Chen Yun-Ting, Huang Yan-Cheng, Chen Hsiu-Ling, Lo Hsin-Chih, Chen Pei-Chin, Yu Chiun-Chieh, Tu Yi-Chin, Liu Tyng-Luh, Lin Wei-Che
Department of Diagnostic Radiology, Kaohsiung Chang Gung Memorial Hospital, Chang Gung University College of Medicine, No. 123 Ta-Pei Road, Niao-Sung Dist, Kaohsiung City, 83305, Taiwan.

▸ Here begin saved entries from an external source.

import Literature.Analysis.FluidPDE.SereginSverakScaledEnergiesAtVertex
import Literature.Analysis.FluidPDE.Seregin2020BlowupLimit
import Literature.Analysis.FluidPDE.SuitableWeakInBallTools
import HarnessLib

/-!
# One-sided pressure bounds: the blow-up (zoom-in) limit at a point of the final slice

Analysis/FluidPDE proof file (theorems only; no definitions, no named facts) on the discharge
path of the named fact `Literature.Analysis.FluidPDE.seregin_sverak_2002`
(`SereginSverakPressure.lean`; G. Seregin, V. Šverák, *Navier–Stokes equations with lower bounds
on the pressure*, Arch. Ration. Mech. Anal. **163** (2002) 65–86). For a classical solution of the
Navier–Stokes system on `[0, T) × ℝ³` (`ν = 1`) which is Leray–Hopf on `[0, T]`, with
`|u|²/2 + p̃ ≤ K` or `p̃ ≥ -K`, and a centre `x₀`, it produces the blow-up limit of the gauged pair
`(u, q)`, `q = p − (p(t, 0) − p̃[u(t)](0))`, at the vertex `(T, x₀)`:

* `SereginSverak2002.aestronglyMeasurable_gauge_slab` — the gauged pressure is a.e.-strongly
  measurable on the whole slab `(0, T) × ℝ³` (piecewise, from Tao's normalisation on the closed
  slabs `[0, T − T/(n+2)]`);
* `SereginSverak2002.isSuitableWeakSolutionInBall_vertex` — `(u, q)` is a suitable weak
  solution in the parabolic ball `Q_c(T, x₀)` for every `0 < c`, `c² ≤ T`, with the classes up to
  the top time (`IsSuitableWeakSolutionInBall`: energy from the Leray–Hopf energy inequality,
  the Leray–Hopf weak gradient, `q ∈ L^{3/2}` of the slab);
* `SereginSverak2002.exists_vertex_cknC_cknD_le` — Type I at the vertex for `C` and `D`
  (`Seregin2020.scaledEnergies_bounded_of_cknAEss_le` fed with the Type I bound on `A` of
  `SereginSverakScaledEnergiesAtVertex.lean`);
* `SereginSverak2002.exists_blowup_limit_at_vertex` — **the blow-up limit**: scales
  `R_j → 0` and a pair `(w, π)` which is a suitable weak solution in every parabolic ball
  `Q(a)`, `w ∈ L³(Q(a))`, with `R_j u(T + R_j² s, x₀ + R_j y) → w` in `L³(Q(a))` and
  `R_j² q(T + R_j² s, x₀ + R_j y) ⇀ π` against `L³(Q(a))` (the tree's
  `exists_zoom_blowup_limit`, Seregin 2014 Prop. 6.20, applied to the pre-zoomed pair at scale
  `ρ₀`; parabolic zooms compose by `zoom_zoom` of `ESSLocalHolderBlowupLimit.lean`).

## References

* G. Seregin, V. Šverák, Arch. Ration. Mech. Anal. 163 (2002), 65–86 (the result served).
  [SereginSverak2002]
* G. Seregin, *Lecture Notes on Regularity Theory for the Navier–Stokes Equations* (2014),
  §6.6, Prop. 6.20. [Seregin2014]
-/

noncomputable section

open _root_.MeasureTheory Set Function Filter _root_.Topology TopologicalSpace Metric Real
open scoped NNReal ENNReal RealInnerProductSpace ContDiff

namespace Literature.Analysis.FluidPDE

namespace SereginSverak2002

variable {T : ℝ} {u : ℝ → EuclideanSpace ℝ (Fin 3) → EuclideanSpace ℝ (Fin 3)}
  {p : ℝ → EuclideanSpace ℝ (Fin 3) → ℝ}

/-! ### The gauged pressure on the whole slab -/

/-- The gauged pressure `q = p − (p(t, 0) − p̃[u(t)](0))` of a classical Leray–Hopf solution on
`[0, T)` is a.e.-strongly measurable on the slab `(0, T) × ℝ³`. [folklore] -/
theorem aestronglyMeasurable_gauge_slab (hT : 0 < T)
    (hsol : IsClassicalNSSolutionOn (Ico 0 T) 1 0 u p) (hLH : IsLerayHopfOn T 1 0 (u 0) u) :
    AEStronglyMeasurable
      (fun z : ℝ × EuclideanSpace ℝ (Fin 3) => p z.1 z.2 - (p z.1 0 - normalisedPressure (u z.1) 0))
      (volume.restrict (Ioo 0 T ×ˢ (univ : Set (EuclideanSpace ℝ (Fin 3))))) := by
  obtain ⟨-, hloc⟩ := exists_pressure_gauge_of_classical one_pos hT hsol hLH
  have hp : AEStronglyMeasurable (fun z : ℝ × EuclideanSpace ℝ (Fin 3) => p z.1 z.2)
      (volume.restrict (Ioo 0 T ×ˢ (univ : Set (EuclideanSpace ℝ (Fin 3))))) :=
    (hsol.smooth_pressure.continuousOn.mono (prod_mono Ioo_subset_Ico_self subset_rfl)).aestronglyMeasurable
      (measurableSet_Ioo.prod MeasurableSet.univ)
  have hc : AEStronglyMeasurable
      (fun z : ℝ × EuclideanSpace ℝ (Fin 3) => p z.1 0 - normalisedPressure (u z.1) 0)
      (volume.restrict (Ioo 0 T ×ˢ (univ : Set (EuclideanSpace ℝ (Fin 3))))) := by
    rw [← iUnion_Ioc_sub_div_eq_Ioo hT, iUnion_prod_const, aestronglyMeasurable_iUnion_iff]
    intro n
    have hTn : T - T / ((n : ℝ) + 2) < T := by
      have : 0 < T / ((n : ℝ) + 2) := by positivity
      linarith
    obtain ⟨C, M, hCm, -, hae⟩ := hloc _ hTn
    have hae' : ∀ᵐ z ∂(volume.restrict (Ioc 0 (T - T / ((n : ℝ) + 2)) ×ˢ
        (univ : Set (EuclideanSpace ℝ (Fin 3))))),
        p z.1 0 - normalisedPressure (u z.1) 0 = C z.1 :=
      ae_restrict_prod_univ_of_ae_restrict measurableSet_Ioc
        (ae_restrict_of_ae_restrict_of_subset Ioc_subset_Icc_self hae)
    exact (hCm.comp measurable_fst).aestronglyMeasurable.congr
      (hae'.mono fun z hz => hz.symm)
  exact hp.sub hc

/-! ### The gauged pair in the parabolic balls at the vertex `(T, x₀)` -/

/-- The backward cylinder `Q_c(T, x₀)`, `c² ≤ T`, lies in the open slab `(0, T) × ℝ³`. [folklore] -/
theorem parabolicCylinder_vertex_subset_slab {c : ℝ} (hcT : c ^ 2 ≤ T)
    (x₀ : EuclideanSpace ℝ (Fin 3)) :
    parabolicCylinder c (T, x₀) ⊆ Ioo 0 T ×ˢ (univ : Set (EuclideanSpace ℝ (Fin 3))) := by
  rw [parabolicCylinder]
  rintro ⟨t, x⟩ ⟨⟨ht1, ht2⟩, -⟩
  exact ⟨⟨by simp only at ht1; linarith, ht2⟩, mem_univ _⟩

/-- **The gauged pair is a suitable weak solution in every parabolic ball at the vertex.** For a
classical Leray–Hopf solution on `[0, T)` (`ν = 1`), `c² ≤ T` and any `x₀`:
`IsSuitableWeakSolutionInBall c (T, x₀) u q`. [folklore] -/
theorem isSuitableWeakSolutionInBall_vertex (hT : 0 < T)
    (hsol : IsClassicalNSSolutionOn (Ico 0 T) 1 0 u p) (hLH : IsLerayHopfOn T 1 0 (u 0) u)
    (x₀ : EuclideanSpace ℝ (Fin 3)) {c : ℝ} (hcT : c ^ 2 ≤ T) :
    IsSuitableWeakSolutionInBall c (T, x₀) u
      fun t x => p t x - (p t 0 - normalisedPressure (u t) 0) := by
  have hQslab : (parabolicCylinderOpens c (T, x₀) : Set (ℝ × EuclideanSpace ℝ (Fin 3))) ⊆
      Ioo 0 T ×ˢ (univ : Set (EuclideanSpace ℝ (Fin 3))) := by
    rw [coe_parabolicCylinderOpens]
    exact parabolicCylinder_vertex_subset_slab hcT x₀
  refine ⟨isSuitableWeakSolutionOn_gauge_of_classical one_pos hT hsol hLH _ hQslab, ?_, ?_, ?_⟩
  · -- `u ∈ L^∞_t L²_x` on the cylinder, from the energy inequality
    refine ⟨(2 * VectorCalculus.kineticEnergy (u 0)).toNNReal, ?_⟩
    filter_upwards [ae_restrict_mem measurableSet_Ioo] with t ht
    have ht1 : T - c ^ 2 < t := by simpa using ht.1
    have ht2 : t < T := by simpa using ht.2
    have ht' : t ∈ Icc 0 T := ⟨by nlinarith, ht2.le⟩
    calc ∫⁻ x in ball (T, x₀).2 c, ‖u t x‖ₑ ^ 2 ≤ ∫⁻ x, ‖u t x‖ₑ ^ 2 :=
          setLIntegral_le_lintegral _ _
      _ ≤ ENNReal.ofReal (2 * VectorCalculus.kineticEnergy (u 0)) := eEnergy_le zero_le_one hLH ht'
      _ = ((2 * VectorCalculus.kineticEnergy (u 0)).toNNReal : ℝ≥0∞) := rfl
  · -- the Leray–Hopf weak gradient
    obtain ⟨G, hGslab, -, hGint, -⟩ := hLH.exists_hasWeakSpatialGradientOn
    have hle : parabolicCylinderOpens c (T, x₀) ≤
        slab (EuclideanSpace ℝ (Fin 3)) (Ioo 0 T) isOpen_Ioo := by
      intro z hz
      change z ∈ Ioo 0 T ×ˢ (univ : Set (EuclideanSpace ℝ (Fin 3)))
      exact hQslab hz
    refine ⟨G, hGslab.mono hle, lt_of_le_of_lt (lintegral_mono_set ?_) hGint⟩
    exact parabolicCylinder_vertex_subset_slab hcT x₀
  · -- `q ∈ L^{3/2}` of the cylinder
    refine ⟨(aestronglyMeasurable_gauge_slab hT hsol hLH).mono_measure
      (Measure.restrict_mono (parabolicCylinder_vertex_subset_slab hcT x₀) le_rfl), ?_⟩
    have h32 : ((3 : ℝ≥0∞) / 2).toReal = (3 / 2 : ℝ) := by
      rw [ENNReal.toReal_div]; norm_num
    rw [eLpNorm_lt_top_iff_lintegral_rpow_enorm_lt_top (by simp) (by simp [ENNReal.div_eq_top]),
      h32]
    exact (lintegral_mono_set (parabolicCylinder_vertex_subset_slab hcT x₀)).trans_lt
      (lintegral_slab_gauged_pressure_lt_top one_pos hT hsol hLH)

Taiwan AI Labs, 6F., No. 70, Sec. 1, Chengde Rd., Datong Dist, 103622, Taipei City, Taiwan.
BMC Neurol. 2025 Jan 3;25(1):5. doi: 10.1186/s12883-024-04010-6.
White matter hyperintensities in brain MRI are key indicators of various neurological conditions, and their accurate segmentation is essential for assessing disease progression. This study aims to evaluate the performance of a 3D convolutional neural network and a 3D Transformer-based model for white matter hyperintensities segmentation, focusing on their efficacy with limited datasets and similar computational resources.
We implemented a convolution-based model (3D ResNet-50 U-Net with spatial and channel squeeze & excitation) and a Transformer-based model (3D Swin Transformer with a convolutional stem). The models were evaluated on two clinical datasets from Kaohsiung Chang Gung Memorial Hospital and National Center for High-Performance Computing. Four metrics were used for evaluation: Dice similarity coefficient, lesion segmentation, lesion F1-Score, and lesion sensitivity.
The Transformer-based model, with appropriate adjustments, outperformed the well-established convolution-based model in foreground Dice similarity coefficient, lesion F1-Score, and sensitivity, demonstrating robust segmentation accuracy. DRLoc enhanced the Transformer's performance, achieving comparable results on internal and benchmark datasets despite limited data availability.
With comparable computational overhead, a Transformer-based model can surpass a well-established convolution-based model in white matter hyperintensities segmentation on small datasets by capturing global context effectively, making them suitable for clinical applications where computational resources are constrained.
脑磁共振成像中的白质高信号是多种神经系统疾病的关键指标,其准确分割对于评估疾病进展至关重要。本研究旨在评估基于3D卷积神经网络和基于3D Transformer的模型在白质高信号分割方面的性能,重点关注它们在有限数据集和类似计算资源下的有效性。
我们实现了一个基于卷积的模型(带有空间和通道挤压与激励的3D ResNet - 50 U - Net)和一个基于Transformer的模型(带有卷积主干的3D Swin Transformer)。这些模型在来自高雄长庚纪念医院和国家高性能计算中心的两个临床数据集上进行了评估。使用了四个指标进行评估:骰子相似系数、病变分割、病变F1分数和病变敏感性。
经过适当调整的基于Transformer的模型在前景骰子相似系数、病变F1分数和敏感性方面优于成熟的基于卷积的模型,展示出强大的分割准确性。DRLoc增强了Transformer的性能,尽管数据可用性有限,但在内部和基准数据集上取得了可比的结果。
在计算开销相当的情况下,基于Transformer的模型通过有效捕捉全局上下文,在小数据集的白质高信号分割中可以超越成熟的基于卷积的模型,使其适用于计算资源受限的临床应用。